W chwilach, kiedy Ewie T. wracała świadomość, oprawcy sypali na jej rany sól. Gdy kobieta przestała dawać oznaki życia, mordercy postanowili pozbyć się ciała. Nie chciało im się jednak nieść zwłok ofiary kilka pięter w dół, więc zrzucili jej nagie ciało przez okno. Potem zbiegli na dół i wrzucili do pobliskiego kanału wpadającego do rzeki Szarlejka. Na pływające twarzą w dół ciało Ewy T. natknął się dzień później jeden z mieszkańców ul.
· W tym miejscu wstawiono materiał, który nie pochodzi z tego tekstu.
import Summits.HodgeConjecture.HodgeConjecture.Theorems.MarkmanPartnerTransportLatticeBridgeComplexification
import Literature.AlgebraicGeometry.Motives.HodgeStructurePseudoPolarizedProofs
import Summits.HodgeConjecture.HodgeConjecture.Theorems.AnchorTransportAnchorExistenceK3SquareCMFloorPolarization

/-!
# Route MarkmanPartnerTransport · lattice bridge, II: the transcendental Hodge structure of a period
# datum, irreducible of K3 type and polarized (generic index type)

Generic-index version of `Theorems/AnchorTransportAnchorExistenceK3SquareCMFloor{Transcendental,Polarization}`
(there `ι = K3Index`). A **period datum** on `ℚ^ι` (`PeriodDatum ι`) packages what a marked period of a
projective K3 surface, of a projective `K3^{[2]}`-type fourfold (BBF form), or of any lattice-polarised
family supplies in coordinates: compatible symmetric forms `B` on `ℚ^ι` and `B_ℂ` on `ℂ^ι` (`B_ℂ` real,
`B` non-degenerate), a splitting `ℚ^ι = N ⊕ T` with `T = N^⊥` and `N` = the rational vectors orthogonal
to the period `x` and to `x̄` (the rational `(1,1)`-vectors), the period `x ∈ T_ℂ` with `(x.x) = 0`,
`Re (x̄.x) > 0`, and the Hodge-index input "`Re (v.v̄) < 0` for `0 ≠ v ∈ T_ℂ ∩ {x, x̄}^⊥`". From it this
file CONSTRUCTS on the tree's abstract carriers (`Motives/HodgeStructure`, `HodgeStructure.ofPeriod`):
the period `ω ∈ ℂ ⊗_ℚ T` (`ι_T ω = x`), the weight-two Hodge structure `hodgeT` of K3 type on `T`, its
polarization `polT = -B|_T` (its irreducibility, Huybrechts Ch. 3 Lemma 3.1, is in the sequel
`…LatticeBridgeSpan`) — after which Zarhin's and van Geemen's theorems of the tree apply to `T`. Consumer: the `X`-side one-cycle theorem of crux #5
(`…K3Sq2OneCycle`). Pure linear algebra (two auxiliary lemmas are the tree's, `AnchorExistenceCMFloor.neg_baseChange_apply`,
`AnchorExistenceCMFloor.two_lt_abs_sub`); no named fact, no sorry. Prover seat hodge-nonav-19652-p1 (gen 8),
`--supports stmt-HodgeConjecture-19653`.

References: D. Huybrechts, *Lectures on K3 Surfaces*, Ch. 3 §1.2 Def. 1.6, §2.2 Def. 2.3/2.5, Lemma 3.3.1,
§3.3.5; C. Voisin, *Hodge Theory and Complex Algebraic Geometry I*, §7.1.
-/

noncomputable section

set_option linter.dupNamespace false

open scoped TensorProduct
open Module
open Literature.AlgebraicGeometry.Motives Literature.AlgebraicGeometry.Motives.HodgeStructure
open Summit.HodgeConjecture.HodgeConjecture.Theorems.NikulinTwinTransport

namespace Summit.HodgeConjecture.HodgeConjecture.Theorems.MarkmanPartnerTransport.LatticeBridge

/-! ### Period data -/

/-- **A period datum on `ℚ^ι`**: compatible symmetric forms `B` (rational, non-degenerate) and `B_ℂ`
(complex, real), a splitting `ℚ^ι = N ⊕ T` with `T = N^⊥` and `N = {v ∈ ℚ^ι | (v.x) = (v.x̄) = 0}`, a
period `x ∈ T_ℂ` with `(x.x) = 0`, `Re (x̄.x) > 0`, and the Hodge index on `T_ℂ ∩ {x,x̄}^⊥` — the
coordinate shadow of a marked projective K3 surface / `K3^{[2]}`-type fourfold (`N = NS_ℚ`, `T = T_ℚ`).
[cite: Huybrechts2016K3, Ch. 3 Lemma 3.3.1 and §3.3.5] -/
structure PeriodDatum (ι : Type*) [Fintype ι] [DecidableEq ι] where
  /-- The rational form on `ℚ^ι`. -/
  B : LinearMap.BilinForm ℚ (ι → ℚ)
  /-- The complex form on `ℂ^ι`. -/
  BC : LinearMap.BilinForm ℂ (ι → ℂ)
  /-- The rational `(1,1)`-vectors. -/
  N : Submodule ℚ (ι → ℚ)
  /-- The transcendental lattice `T = N^⊥`. -/
  T : Submodule ℚ (ι → ℚ)
  /-- The period. -/
  x : ι → ℂ
  /-- `B_ℂ` restricts to `B` on rational vectors. -/
  ratCast_form : ∀ v w : ι → ℚ, BC (fun i => (v i : ℂ)) (fun i => (w i : ℂ)) = ((B v w : ℚ) : ℂ)
  /-- `B` is symmetric. -/
  B_comm : ∀ a b, B a b = B b a
  /-- `B_ℂ` is symmetric. -/
  BC_comm : ∀ a b, BC a b = BC b a
  /-- `B_ℂ` is real. -/
  BC_star : ∀ a b, BC (star a) (star b) = star (BC a b)
  /-- `B` is non-degenerate. -/
  nondegenerate : B.Nondegenerate
  /-- `ℚ^ι = N ⊕ T`. -/
  isCompl : IsCompl N T
  /-- `T = N^⊥`. -/
  mem_T_iff : ∀ t, t ∈ T ↔ ∀ n ∈ N, B n t = 0
  /-- `N` = the rational vectors orthogonal to `x` and `x̄`. -/
  mem_N_iff : ∀ v : ι → ℚ, v ∈ N ↔ BC (fun i => (v i : ℂ)) x = 0 ∧ BC (fun i => (v i : ℂ)) (star x) = 0
  /-- `x ∈ T_ℂ`. -/
  period_mem : x ∈ Submodule.span ℂ (Set.range fun t : T => fun i => ((t : ι → ℚ) i : ℂ))
  /-- `(x.x) = 0`. -/
  period_sq : BC x x = 0
  /-- `Re (x̄.x) > 0`. -/
  period_pos : 0 < (BC (star x) x).re
  /-- Hodge index: `Re (v.v̄) < 0` for `0 ≠ v ∈ T_ℂ` orthogonal to `x` and `x̄`. -/
  neg : ∀ v ∈ Submodule.span ℂ (Set.range fun t : T => fun i => ((t : ι → ℚ) i : ℂ)),
    BC v x = 0 → BC v (star x) = 0 → v ≠ 0 → (BC v (star v)).re < 0

namespace PeriodDatum

variable {ι : Type*} [Fintype ι] [DecidableEq ι] (D : PeriodDatum ι)

/-! ### Elementary consequences -/

/-- `B` is reflexive. [folklore] -/
theorem isRefl : D.B.IsRefl := fun a b h => by rw [D.B_comm]; exact h

/-- `T = N^⊥`. [cite: Huybrechts2016K3, Ch. 3 Lemma 3.3.1] -/
theorem T_eq_orthogonal : D.T = D.B.orthogonal D.N := by
  ext t
  rw [D.mem_T_iff, LinearMap.BilinForm.mem_orthogonal_iff]

/-- `N ⊥ T`. [folklore] -/
theorem B_eq_zero_of_mem {n t : ι → ℚ} (hn : n ∈ D.N) (ht : t ∈ D.T) : D.B n t = 0 ∧ D.B t n = 0 := by
  have h := (D.mem_T_iff t).1 ht n hn
  exact ⟨h, by rw [D.B_comm]; exact h⟩

/-- **The form restricted to `T` is non-degenerate** (`N^⊥⊥ = N`). [cite: Huybrechts2016K3, Ch. 3 Lemma 3.3.1] -/
theorem restrict_nondegenerate : (D.B.restrict D.T).Nondegenerate := by
  have hNN : D.B.orthogonal D.T = D.N := by
    rw [D.T_eq_orthogonal, LinearMap.BilinForm.orthogonal_orthogonal D.nondegenerate D.isRefl]
  exact D.B.nondegenerate_restrict_of_disjoint_orthogonal D.isRefl (by rw [hNN]; exact D.isCompl.symm.disjoint)

/-- Rational vectors: orthogonal to `x̄` iff orthogonal to `x` (`B_ℂ` is real). [folklore] -/
theorem ratCast_period_eq_zero_iff (v : ι → ℚ) :
    D.BC (fun i => (v i : ℂ)) (star D.x) = 0 ↔ D.BC (fun i => (v i : ℂ)) D.x = 0 := by
  have h : D.BC (fun i => (v i : ℂ)) (star D.x) = star (D.BC (fun i => (v i : ℂ)) D.x) := by
    rw [← D.BC_star, star_ratVec]
  rw [h, star_eq_zero]

/-- **A rational vector of `T` orthogonal to the period is zero** (`t ∈ N ∩ T = 0`).
[cite: Huybrechts2016K3, Ch. 3 Lemma 3.1] -/
theorem eq_zero_of_mem_T {t : ι → ℚ} (ht : t ∈ D.T) (htx : D.BC (fun i => (t i : ℂ)) D.x = 0) : t = 0 := by
  have htN : t ∈ D.N := (D.mem_N_iff t).2 ⟨htx, (D.ratCast_period_eq_zero_iff t).2 htx⟩
  exact Submodule.disjoint_def.1 D.isCompl.disjoint t htN ht

/-- Vectors of `N` are orthogonal to the period (both orders). [folklore] -/
theorem BC_period_of_mem {n : ι → ℚ} (hn : n ∈ D.N) :
    D.BC D.x (fun i => (n i : ℂ)) = 0 ∧ D.BC (star D.x) (fun i => (n i : ℂ)) = 0 := by
  obtain ⟨h1, h2⟩ := (D.mem_N_iff n).1 hn
  exact ⟨by rw [D.BC_comm, h1], by rw [D.BC_comm, h2]⟩

/-- **`T_ℂ ⊥ N`**: `(ι_T z . n) = 0` for `n ∈ N`. [cite: Huybrechts2016K3, Ch. 3 Lemma 3.3.1] -/
theorem BC_iota_of_mem (z : ℂ ⊗[ℚ] D.T) {n : ι → ℚ} (hn : n ∈ D.N) :
    D.BC (iota D.T z) (fun i => (n i : ℂ)) = 0 := by
  induction z using TensorProduct.induction_on with
  | zero => rw [map_zero, LinearMap.BilinForm.zero_left]
  | tmul c t =>
    rw [iota_tmul, LinearMap.BilinForm.smul_left, D.ratCast_form, (D.B_eq_zero_of_mem hn t.2).2, Rat.cast_zero,
      mul_zero]
  | add a b ha hb => rw [map_add, LinearMap.BilinForm.add_left, ha, hb, add_zero]

/-- `(x.x̄)` is the positive real `Re (x̄.x)`, hence non-zero. [cite: Huybrechts2016K3, Ch. 6 §1.1] -/
theorem BC_self_star_period :
    D.BC D.x (star D.x) = ((D.BC (star D.x) D.x).re : ℂ) ∧ D.BC D.x (star D.x) ≠ 0 := by
  have hreal : star (D.BC (star D.x) D.x) = D.BC (star D.x) D.x := by
    rw [← D.BC_star, star_star, D.BC_comm]
  have him : (D.BC (star D.x) D.x).im = 0 := by
    have h := congrArg Complex.im hreal
    rw [Complex.star_def, Complex.conj_im] at h
    linarith
  have hre : D.BC (star D.x) D.x = ((D.BC (star D.x) D.x).re : ℂ) := by
    apply Complex.ext
    · simp
    · simp [him]
  rw [D.BC_comm]
  refine ⟨hre, fun h0 => ?_⟩
  have h := D.period_pos
  rw [h0, Complex.zero_re] at h
  exact lt_irrefl _ h

/-- `(v.v̄)` is real. [folklore] -/
theorem BC_self_star_im (v : ι → ℂ) : (D.BC v (star v)).im = 0 := by
  have hreal : star (D.BC v (star v)) = D.BC v (star v) := by
    rw [← D.BC_star, star_star, D.BC_comm]
  have h := congrArg Complex.im hreal
  rw [Complex.star_def, Complex.conj_im] at h
  linarith

/-! ### The period `ω ∈ ℂ ⊗_ℚ T` and the transcendental Hodge structure -/

/-- **The period as an element `ω` of `ℂ ⊗_ℚ T`** (`ι_T ω = x`). [cite: Huybrechts2016K3, Ch. 3 §2.2 Def. 2.5] -/
def omega : ℂ ⊗[ℚ] D.T := lam D.isCompl D.x

/-- `ι_T ω = x`. [cite: Huybrechts2016K3, Ch. 3 §2.2 Def. 2.5] -/
theorem iota_omega : iota D.T D.omega = D.x := iota_lam_of_mem_span D.isCompl D.period_mem

/-- `ι_T (conj ω) = x̄`. [folklore] -/
theorem iota_conj_omega : iota D.T (conj D.omega) = star D.x := by
  rw [iota_conj, D.iota_omega]

/-- `(ω.ω) = 0`. [cite: Huybrechts2016K3, Ch. 6 Prop. 1.2 (i)] -/
theorem form_omega_omega : (D.B.restrict D.T).baseChange ℂ D.omega D.omega = 0 := by
  rw [restrict_baseChange_apply D.T D.ratCast_form, D.iota_omega, D.period_sq]

/-- `(ω.ω̄) ≠ 0`. [cite: Huybrechts2016K3, Ch. 6 Prop. 1.2 (ii)] -/
theorem form_omega_conj_ne : (D.B.restrict D.T).baseChange ℂ D.omega (conj D.omega) ≠ 0 := by
  rw [restrict_baseChange_apply D.T D.ratCast_form, D.iota_omega, D.iota_conj_omega]
  exact D.BC_self_star_period.2

/-- **The transcendental Hodge structure** of the period datum: the weight-two Hodge structure of K3 type
on `T` defined by the period (`F² = ℂω`, `F¹ = ω^⊥`; the tree's `HodgeStructure.ofPeriod`).
[cite: Huybrechts2016K3, Ch. 3 §2.2 Def. 2.3, Def. 2.5 and Lemma 3.3.1] -/
def hodgeT : HodgeStructure D.T 2 :=
  ofPeriod (D.B.restrict D.T) D.omega D.form_omega_omega D.form_omega_conj_ne

/-- The transcendental Hodge structure is of K3 type. [cite: Huybrechts2016K3, Ch. 3 Def. 2.3] -/
theorem isOfK3Type_hodgeT : D.hodgeT.IsOfK3Type := isOfK3Type_ofPeriod _ _

/-- `ω ≠ 0`. [folklore] -/
theorem omega_ne_zero : D.omega ≠ 0 := ne_zero_of_period D.form_omega_conj_ne

/-- `T^{2,0} = ℂ ω`. [cite: Huybrechts2016K3, Ch. 3 Def. 2.3 and Def. 2.5] -/
theorem piece_two_zero_hodgeT : D.hodgeT.piece 2 0 = ℂ ∙ D.omega := piece_two_zero_ofPeriod _ _

/-- `ω ∈ T^{2,0}`. [folklore] -/
theorem omega_mem_piece : D.omega ∈ D.hodgeT.piece 2 0 := (mem_piece_two_zero_ofPeriod _ _).2 ⟨1, one_smul _ _⟩

/-! ### The polarization `-B|_T` -/

/-- The restricted form is symmetric. [folklore] -/
theorem restrict_symm (a b : D.T) : D.B.restrict D.T a b = D.B.restrict D.T b a := by
  rw [LinearMap.BilinForm.restrict_apply, LinearMap.BilinForm.restrict_apply, LinearMap.domRestrict_apply,
    LinearMap.domRestrict_apply, D.B_comm]

/-- **The polarization of the transcendental Hodge structure by `-B|_T`**: the first Hodge–Riemann
relation is `(ω.ω) = 0`, `T^{1,1} ⊥ ω`; the second is `(x.x̄) > 0` on `T^{2,0}`, `T^{0,2}` and the Hodge
index `Re (v.v̄) < 0` on `T^{1,1}` (the datum's `neg`).
[cite: Huybrechts2016K3, Ch. 3 §1.2 Def. 1.6, Lemma 3.3.1 and §3.3.5] -/
def polT : D.hodgeT.Polarization where
  form := -(D.B.restrict D.T)
  flip_form := by
    rw [show (2 : ℤ).negOnePow = 1 from Int.negOnePow_even 2 even_two, Units.val_one, one_smul]
    refine LinearMap.ext fun v => LinearMap.ext fun w => ?_
    rw [LinearMap.BilinForm.flip_apply, LinearMap.neg_apply, LinearMap.neg_apply, LinearMap.neg_apply,
      LinearMap.neg_apply, D.restrict_symm]
  form_apply_eq_zero := by
    intro p z hz z' hz'
    rw [AnchorExistenceCMFloor.neg_baseChange_apply, neg_eq_zero]
    change z ∈ periodF _ D.omega p at hz
    change z' ∈ periodF _ D.omega (2 + 1 - p) at hz'
    by_cases hp0 : p ≤ 0
    · rw [periodF_of_three_le _ _ (by omega), Submodule.mem_bot] at hz'
      rw [hz', map_zero]
    by_cases hp1 : p = 1
    · subst hp1
      rw [show (2 : ℤ) + 1 - 1 = 2 by norm_num, mem_periodF_two] at hz'
      obtain ⟨c, rfl⟩ := hz'
      rw [mem_periodF_one] at hz
      rw [map_smul, smul_eq_mul, form_baseChange_symm D.restrict_symm z, hz, mul_zero]
    by_cases hp2 : p = 2
    · subst hp2
      rw [mem_periodF_two] at hz
      obtain ⟨c, rfl⟩ := hz
      rw [show (2 : ℤ) + 1 - 2 = 1 by norm_num, mem_periodF_one] at hz'
      rw [LinearMap.map_smul₂, smul_eq_mul, hz', mul_zero]
    · rw [periodF_of_three_le _ _ (by omega), Submodule.mem_bot] at hz
      rw [hz, LinearMap.map_zero₂]
  pos := by
    intro p q hpq z hz hz0
    obtain ⟨hre, hne⟩ := D.BC_self_star_period
    have hB : ∀ a b : ℂ ⊗[ℚ] D.T,
        (-(D.B.restrict D.T)).baseChange ℂ a b = -D.BC (iota _ a) (iota _ b) :=
      fun a b => by rw [AnchorExistenceCMFloor.neg_baseChange_apply, restrict_baseChange_apply D.T D.ratCast_form]
    by_cases h20 : p = 2
    · subst h20
      obtain rfl : q = 0 := by omega
      obtain ⟨c, rfl⟩ := (mem_piece_two_zero_ofPeriod _ _).1 hz
      have hc : c ≠ 0 := by
        rintro rfl
        exact hz0 (zero_smul _ _)
      refine ⟨Complex.normSq c * (D.BC (star D.x) D.x).re, mul_pos (Complex.normSq_pos.2 hc) D.period_pos, ?_⟩
      rw [hB, conj_smul, map_smul (iota D.T), map_smul (iota D.T), LinearMap.BilinForm.smul_left,
        LinearMap.BilinForm.smul_right, D.iota_omega, D.iota_conj_omega, hre, zpow_two, Complex.I_mul_I, zpow_zero,
        inv_one, mul_one, Complex.ofReal_mul, ← Complex.mul_conj]
      ring
    by_cases h02 : p = 0
    · subst h02
      obtain rfl : q = 2 := by omega
      obtain ⟨c, rfl⟩ := (mem_piece_zero_two_ofPeriod _ _).1 hz
      have hc : c ≠ 0 := by
        rintro rfl
        exact hz0 (zero_smul _ _)
      refine ⟨Complex.normSq c * (D.BC (star D.x) D.x).re, mul_pos (Complex.normSq_pos.2 hc) D.period_pos, ?_⟩
      have hre' : D.BC (star D.x) D.x = ((D.BC (star D.x) D.x).re : ℂ) := by rw [← hre, D.BC_comm]
      rw [hB, conj_smul, conj_conj, map_smul (iota D.T), map_smul (iota D.T), LinearMap.BilinForm.smul_left,
        LinearMap.BilinForm.smul_right, D.iota_omega, D.iota_conj_omega, hre', zpow_two, Complex.I_mul_I,
        zpow_zero, Complex.ofReal_mul, ← Complex.mul_conj, Complex.ofReal_re]
      ring
    by_cases h11 : p = 1
    · subst h11
      obtain rfl : q = 1 := by omega
      obtain ⟨hz1, hz2⟩ := (mem_piece_one_one_ofPeriod _ _).1 hz
      rw [restrict_baseChange_apply D.T D.ratCast_form, D.iota_omega] at hz1
      rw [restrict_baseChange_apply D.T D.ratCast_form, D.iota_conj_omega] at hz2
      set v := iota _ z with hv
      have hv0 : v ≠ 0 := fun h0 => hz0 (iota_injective _ (by rw [← hv, h0, map_zero]))
      have hneg := D.neg v (iota_mem_span D.T z) (by rw [D.BC_comm, hz1]) (by rw [D.BC_comm, hz2]) hv0
      refine ⟨-(D.BC v (star v)).re, by linarith, ?_⟩
      have hvv : D.BC v (star v) = ((D.BC v (star v)).re : ℂ) := by
        apply Complex.ext
        · simp
        · simp [D.BC_self_star_im]
      rw [hB, ← hv, iota_conj, ← hv, zpow_one, mul_inv_cancel₀ Complex.I_ne_zero, one_mul]
      conv_rhs => rw [Complex.ofReal_neg, ← hvv]
    · exfalso
      have hbot := D.isOfK3Type_hodgeT.2 p q (AnchorExistenceCMFloor.two_lt_abs_sub hpq h20 h11 h02)
      rw [hbot, Submodule.mem_bot] at hz
      exact hz0 hz

/-- The transcendental Hodge structure is polarizable. [cite: Huybrechts2016K3, Ch. 3 Lemma 3.3.1] -/
theorem isPolarizable_hodgeT : D.hodgeT.IsPolarizable := ⟨D.polT⟩

end PeriodDatum

end Summit.HodgeConjecture.HodgeConjecture.Theorems.MarkmanPartnerTransport.LatticeBridge

end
Kanałowej, gdy przyszedł nad kanał nazbierać robaków do wędkowania.
- To bestie, prawdziwe bestie. Jak można coś takiego zrobić niewinnej kobiecie? Ewa nie zasłużyła na ten los. Choć się rozstaliśmy cztery lata temu, zawsze ją lubiłem i szanowałem. Gdybym wiedział, że oni planują taką zbrodnię, pilnowałbym jej na każdym kroku - mówi wstrząśnięty Jan T. (57 l.), były mąż ofiary.
Antoniego P. policja złapała tego samego dnia wieczorem. Już został aresztowany. Wypiera się udziału w zabójstwie. Na razie postawiono mu m.in. zarzuty zbezczeszczenia zwłok i niezawiadomienia o przestępstwie. Daniel Cygan ma odpowiadać za morderstwo, jednak wciąż jest poszukiwany. - Prosimy wszystkich, którzy mogą wiedzieć o miejscu jego pobytu lub mają informacje mogące pomóc w śledztwie, żeby się z nami skontaktowali - apeluje Piotr Budzyń (46 l.), oficer prasowy policji w Piekarach Ślaskich.